After you bring the dough together (by whatever method you choose), you need to wrap it up and let it sit. At least 30 minutes. An hour is better. I know it’s tempting to skip this step, especially when you’re hungry and the dough looks ready. But resting lets the gluten relax, which means the dough will be easier to roll out, less likely to spring back on you, and more pliable overall. Skip it, and you’ll be fighting with a stiff, elastic ball that refuses to cooperate. Ask me how I know.

Room temperature is fine for the rest. No need to refrigerate unless you’re planning to hold it for longer than an hour or two.

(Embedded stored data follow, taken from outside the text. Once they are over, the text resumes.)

/-- [folklore] **PART 103's (S)-SIDE FROM THE BORDER LAW**: given the V-border law at depth `j+1` (generator rooted at `ρ`, lock `cH·cE·½ = ξ`), the three (S)-side data of
`TowerNWardOfTableLaws.wardTransversal_AN_of_tableLaws` — a localised generator commuting with `axEc (toSite (R.s (j+1))) (Lc^(j+1))` and the law `hSd` at `bhKcomp` — are
supplied with `X y := diagK (ξ • Σ_v legInd ρ (N•y + v))` (`loc_diagK_smul_sum_legInd`, `comp_axEc_diagK_comm`). -/
theorem sSide_of_borderLaw (j : ℕ) (ρ : Fin (3 + 1) → ℤ) {cH ξ : ℝ} (h₁ : cH * P.cE (j + 1) * (1 / 2) = ξ)
    (hV : ∀ y : Fin (3 + 1) → ℤ,
      (cH * P.cVH (j + 1)) • ∑ v ∈ box (3 + 1) (Lc ^ (j + 1)), divV (compV R.r Lc (j + 1)) (((Lc ^ (j + 1) : ℕ) : ℤ) • y + toSite v) =
        ξ • ∑ v ∈ box (3 + 1) (Lc ^ (j + 1)), conjV (bhKcomp (d := 3) R.rc Lc (j + 1) - ffK (bhKcomp (d := 3) R.rc Lc (j + 1)))
          (diagK (legInd ρ (((Lc ^ (j + 1) : ℕ) : ℤ) • y + toSite v)))) :
    (∀ y, Loc (diagK (ξ • ∑ v ∈ box (3 + 1) (Lc ^ (j + 1)), legInd ρ (((Lc ^ (j + 1) : ℕ) : ℤ) • y + toSite v)))) ∧
      (∀ y, comp (axEc (toSite (R.s (j + 1))) (Lc ^ (j + 1))) (diagK (ξ • ∑ v ∈ box (3 + 1) (Lc ^ (j + 1)), legInd ρ (((Lc ^ (j + 1) : ℕ) : ℤ) • y + toSite v))) =
        comp (diagK (ξ • ∑ v ∈ box (3 + 1) (Lc ^ (j + 1)), legInd ρ (((Lc ^ (j + 1) : ℕ) : ℤ) • y + toSite v))) (axEc (toSite (R.s (j + 1))) (Lc ^ (j + 1)))) ∧
      (∀ y, cH • ∑ v ∈ box (3 + 1) (Lc ^ (j + 1)), divV (JNat R P (j + 1)).S (((Lc ^ (j + 1) : ℕ) : ℤ) • y + toSite v) =
        conjV (bhKcomp (d := 3) R.rc Lc (j + 1)) (diagK (ξ • ∑ v ∈ box (3 + 1) (Lc ^ (j + 1)), legInd ρ (((Lc ^ (j + 1) : ℕ) : ℤ) • y + toSite v)))) :=
  ⟨fun y => loc_diagK_smul_sum_legInd (Lc ^ (j + 1)) ρ ξ y, fun _ => comp_axEc_diagK_comm _ _ _,
    fun y => (hSd_JNat_iff_borderLaw R P (j + 1) ρ h₁ y).2 (hV y)⟩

Which Method Should You Use?

All three methods in this recipe produce the same dough. The food processor is the fastest, usually about 30 seconds of pulsing before you turn it out and do a quick knead. The stand mixer with a dough hook takes a bit longer but is great if you want to be hands-off. And the traditional by-hand method takes the most time and effort, around 10 minutes of kneading, but it gives you the most control over the feel of the dough. If you’ve never made pasta before, I’d actually suggest trying the hand method at least once. You’ll learn what the dough is supposed to feel like at each stage, and that knowledge carries over no matter which tool you use next time.

What to Make With It

Once you’ve got your pasta dough rested and ready, you can roll it into just about anything. Sheets for lasagna with homemade noodles, fettuccine for crispy chicken fettuccine alfredo, or tagliatelle to toss with a rich homemade bolognese meat sauce. Pappardelle, ravioli, linguine. Same dough, different shapes, completely different meals.

Storage Tips

Fresh pasta dough keeps well in the fridge for up to two days, wrapped tightly in plastic. You can also freeze it. Just flatten the dough into a disc before wrapping so it thaws more evenly. When you’re ready to use it, let it come back to room temperature before rolling. Trying to roll cold dough is an exercise in frustration, and life’s too short for that.

If you’ve already cut the pasta into noodles, toss them with a little semolina flour to keep them from sticking, then nest them loosely on a sheet pan. They’ll keep in the fridge for a day, or you can freeze them flat on the pan and transfer to a bag once solid.